2. Relevant equations
(1)∮▒〖E∙da〗= Q_enc/ϵ_o
(2)V= -∫▒〖E ∙dl〗

3. The attempt at a solution

I used Gauss' Law in integral form (1) to find the electric field in each of the regions then used equation (2) to find the electric potential. My question lies on the third region in regards to the two point charges and how they come into play.

Thanks

[gabbagabbahey]

I used Gauss' Law in integral form (1) to find the electric field in each of the regions then used equation (2) to find the electric potential.

Oh? How exactly did you do that? Does this problem really possess any of the symmetries that allow you to extract |E| from the flux integral?
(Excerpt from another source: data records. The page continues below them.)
/-!
# NODE N22 (NE9) — ONE MORE PRINT-LEVEL SUBSTITUTION ON THE SECTOR ∕ REAL-SMOOTH EDITIONS OF K3's `h9`, AT A GENERAL AGE-GROWTH RATIO `q ≥ 1` (dag-n22-c g16's J49; `q = 1` is J46):
# the printed-type OUTPUT bound (1.18) of J46∕J49 §2∕§3 is NOT an independent input — along the READING it follows from PRINTED (2.38) by the cluster expansion ([II] (2.39)–(2.41)
# p. 21).  K3's `h9` WITH THE RECORD's GEOMETRIC MODULI from node N18's kernel step rate + SECTOR holomorphy (resp. REAL `C^{1,1}` dependence) in each young coupling with constants
# growing like `q^{k−i}` in the age + PRINTED (2.38) + PRINTED `AnalyticH` + holomorphic readings + p. 282 tails + W1-20's law + (1.21) ∕ (G≈) — NO (1.18) bound, NO term-holomorphy
# binder displayed

Cell `pub-ymgap`, Track A (HUMAN RULING D-0062), WIDTH SEAT `dag-n22-w5` (g2, harness re-seat of base w5) on node n22 = NE9, D-0154 (3a) second width wave;
`--kind proof --supports stmt-QuantumFields-27366 --as helper` (KEY MAP v2: K3⁸ `SpineGivenEndpointR13SepCoPHV`, skeleton v6 b4e55110ab73e679, §2b socket `h9` = K3⁷ v5's verbatim),
COUNT-NEUTRAL; THEOREMS ONLY (0 `def`, 0 `sorry`, standard axioms).  CLAIM-4 on the bus (self-located, own lineage; RE-SCOPED onto J49 — dag-n22-c g16's WORD (a), pub-ymgap INBOX
2026-08-28T14:53Z: «print-level twins of J49 … yours»).
CONTEXT.  dag-n22-c g16's J48∕J49 (`…N22KernelFadingAgeWeighted` ∕ `…N22AtRecordOfKernelFadingAgeWeighted`) re-keyed the kernel-fading road at a general AGE-GROWTH RATIO `q ≥ 1` of
the young-coupling constants (row `ℓ.θ₅·q ≤ ℓ.ω²`; J38∕J45∕J46 and this lineage's p639775∕p641315 pinned `q = 1`, i.e. asked age-UNIFORM constants, which the in-tree
recursion-level producer shape does not deliver outside ROAD 1's clause).  J46 (`…N22AtRecordOfKernelFadingSector`, dag-n22-c g15) §2 `…_termSecondDiff_outputBound` and §3 `…_sectorHolo`, and their print-level editions in this lineage (p639775
`…KernelFadingSectorPrinted`, p641315 `…KernelFadingRealSmoothPrinted`), display the printed-type OUTPUT bound `hbd : ‖E^{(k+1)}(X; g; φ)‖ ≤ B·e^{−κ_E d_{k+1}(X)}` on the space tables
([I] (1.18)).  In print (1.18) at the new level is a CONSEQUENCE of Lemma 3's (2.38) through the convergent cluster expansion ((2.39)–(2.41)); the tree has that step as dag-n22-c's
J30 v1.1 `differentiableOn_and_norm_clusterStepE_comp_le_of_activityHol` (S25's parametric Kotecký–Preiss engine at the activity family read through a holomorphic chart): for
`Bound238 (box γ k) sp A R` + Road 1's numerals + activities holomorphic through the reading `Φ` on open `U` mapping `U` into the space of every sub-polymer, the (2.13) term is
holomorphic on `U` AND `‖E^{(k+1)}(X; hist; Φ z)‖ ≤ e·9·64·K₀(64,8)²·A·e^{−r₁ d_{k+1}(X)}` for `z ∈ U`.  The table-level twin (node N18's `N18HLayerW1Config.analyticOnNhd_and_bound_E_of_bound238_four`)
needs OPEN tables with the restriction property, and `…N18HLayerW1SpaceNotOpen` records that the space tables of record are NOT open — so THIS FILE makes the substitution along the
reading, at the general ratio `q`: J49 §2∕§3 (`…_termSecondDiffGrowing_outputBound` ∕ `…_sectorHoloGrowing`) are run at the READING's IMAGE tables `X ↦ Φ K k X '' U K k X`, on which `hbd` is §0 below, the sector ∕ `C^{1,1}` datum restricts from the original tables
by the space clause at `Z = X`, `hEhol` is p621851 §0 and the ball clause is `ball 0 r ⊆ U`.  One application each; nothing of J30 ∕ J32′ ∕ J45 ∕ J46 ∕ J48 ∕ J49 ∕ p621851 ∕
p616912 ∕ p639775 ∕ p641315 is re-declared; `q = 1` recovers the J46-based statements on the nose.

WHAT.  §0 ★ `outputBound_readingImage_of_printedSlots` — PRINTED (2.38) + numerals + PRINTED `AnalyticH` + holomorphic readings with dag-n22-w3's sub-polymer clause on `U` +
`κ_E ≤ r₁` ⟹ the (1.18)-type bound ON THE IMAGE TABLES with `B := e·9·64·K₀(64,8)²·A`, rate `κ_E`, every window history (J30 v1.1 ∘ J32′ §1).
§1 ★★★ `ne9_EA_objectsOfRecord₁₃_of_kernelStepRate_sectorHoloGrowing_printedValue` (+ `_twoPointGenerating` twin) — `NE9 ((objectsOfRecord₁₃ F N θ ℓ).EA 0) (Window θ.γ) ℓ.κ ℓ.moduli`
from: `ℓ.Signs`, `0 < θ.γ`; node N18's `KernelStepRateOfRecord₁₃ F N θ κ₅ ℓ.θ₅ C₅`; W1-20's law; THE SECTOR DATUM `hLsec` (aperture `c > 0` — read at `c < 1` for «no disc through
`g = 0`», ref-Q READ-102 P1 — centred quadratic bound `B″·q^{k−i}·e^{−κ_E d}·s²`, `q ≥ 1`) on general tables `sp`; PRINTED `Bound238 (box θ.γ k) (sp K k) A R` and PRINTED `AnalyticH (box θ.γ k) (sp K k)` with Road 1's
numerals; `2κ₀(64,8) ≤ κ ≤ κ_E ≤ r₁`; holomorphic complexified probe readings on `U K k X ⊇ ball 0 r` (chart clause, sub-polymer space clause on `U`); site weights with tails;
`PolLimitsExistOfRecord₁₃ F N θ` (twin: the small∕near class `lo`, the bidisc radius, (G≈), numerals `0 < κ`, `κ₀(64,8) ≤ κ∕4` instead); rows `ℓ.θ₅·q ≤ ℓ.ω²`, … with `B := e·9·64·K₀(64,8)²·A`,
`M₂ := (6c²+32c+64)∕c²·B″`.
§2 ★★★ `ne9_EA_objectsOfRecord₁₃_of_kernelStepRate_derivLipschitzGrowing_printedValue` (+ twin) — the same with the REAL `C^{1,1}` datum `hC11` (letter `L ≥ 0`; p641315 §0
`norm_secondDiff_le_of_derivLipschitz`) in place of the sector datum (J46 §2 at the image tables, `M₂ := L`).
NO (1.18) output bound, NO term-holomorphy binder (and in the twins NO (1.21) letter) is displayed.  Pin faces omitted: one line each by dag-n22-w3's
`n22At_rateCarriers_of_kernels_pin_of_ne9` (as in p639775 ∕ p641315).
THE N22 ROW SENTENCE, print-level: «N18's kernel step rate + SECTOR holomorphy (resp. real `C^{1,1}`) of the (2.13) terms in each young coupling with `q^{age}`-growing constants + printed (2.38) + printed configuration
analyticity + holomorphic minimizer readings + p. 282 tails + W1-20's law + (1.21) [resp. (G≈)] + letter rows ⇒ K3's `h9` with the record's GEOMETRIC moduli» — (1.18) DERIVED.

HONEST FRAMING (binding).  Count-neutral COMPOSITION of landed theorems by name; removes ONE displayed input by deriving it from PRINTED (2.38) along the reading; NO estimate of
Bałaban's is proved or asserted AT THE RECORD: the (2.38) slot and `AnalyticH` (N10 ∕ NODE A at the towers of record), the readings + tails (NODE A ∕ N09), the sector ∕ `C^{1,1}` data
(the cell's QUANTITATIVE readings of [I] p. 263 ∕ (2.12)–(2.13) p. 268 — NOT printed displays; NODE A ∕ N09 ∕ N10 ∕ def-W1), N18's kernel step rate (node N18 — NE5 NOT PRINTED for
d = 4), the law (NODE A ∕ N10 ∕ def-W1), (G≈) (NODE A ∕ def-W1, not typed here) and (1.21) (dag-n22-w3's road — REDUCED in the twins, not proved) stay DISPLAYED with their owners;
nothing of the record is constructed or claimed to meet them; N22 is NOT discharged (typed 28∕28 · discharged 5∕27 UNCHANGED); K3⁸ OPEN and NOT claimed (no stub of 27366 is touched);
NE9 is NOT IN PRINT for d = 4; no count claim (the chair's single count line is the only count); no summit statement is proved by this seat; one finite 𝕋⁴ programme at fixed ε — R4
closes the CONDITIONAL rung `BalabanLadder.UV` only; NOTHING about the continuum limit, ℝ⁴, infinite volume, OS axioms, a mass gap or the Clay problem is proved or claimed by any of
this.  A5∕A6: as in p639775 ∕ p641315 (letter rows jointly satisfiable with `ℓ.Signs`, J42 §2; non-degenerate kernel-fading model p627338; sector witness J47; (G≈) letter fires at the
empty towers, p616912 §4 — DEGENERATE, declared); the filing is LOCATED, not a discharge.  References (TYPES only, no cite tags on the Summit side): [I] = Bałaban, CMP 109 (1987) Thm 1
p. 259, (1.7) p. 261, §1 p. 263 with (1.18), (1.20)–(1.21) p. 264, §2 p. 266, (2.12)–(2.13) p. 268, p. 282, (5.10) p. 293; [II] = CMP 116 (1988) (2.13)–(2.14) pp. 14–15, p. 15,
Lemma 3 (2.38) p. 20, (2.39)–(2.41) p. 21; King, CMP 102 (1986) Lemma 4.5; [Chae1985] Ch. 15.
-/

noncomputable section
Instead, you'll want to either use the method of images (easiest method), or solve Laplace's equation using separation of variables.

[foxhound32]

Well its a sphere, so the only thing not symmetrical would be the two point charges, which is what is really bugging me about this whole thing. About the method of images, wouldn't I be placing a negative point charge opposite the positive one, which in turn is where the other positive point charge lies?

Thanks for your response.

[gabbagabbahey]

Well its a sphere, so the only thing not symmetrical would be the two point charges, which is what is really bugging me about this whole thing.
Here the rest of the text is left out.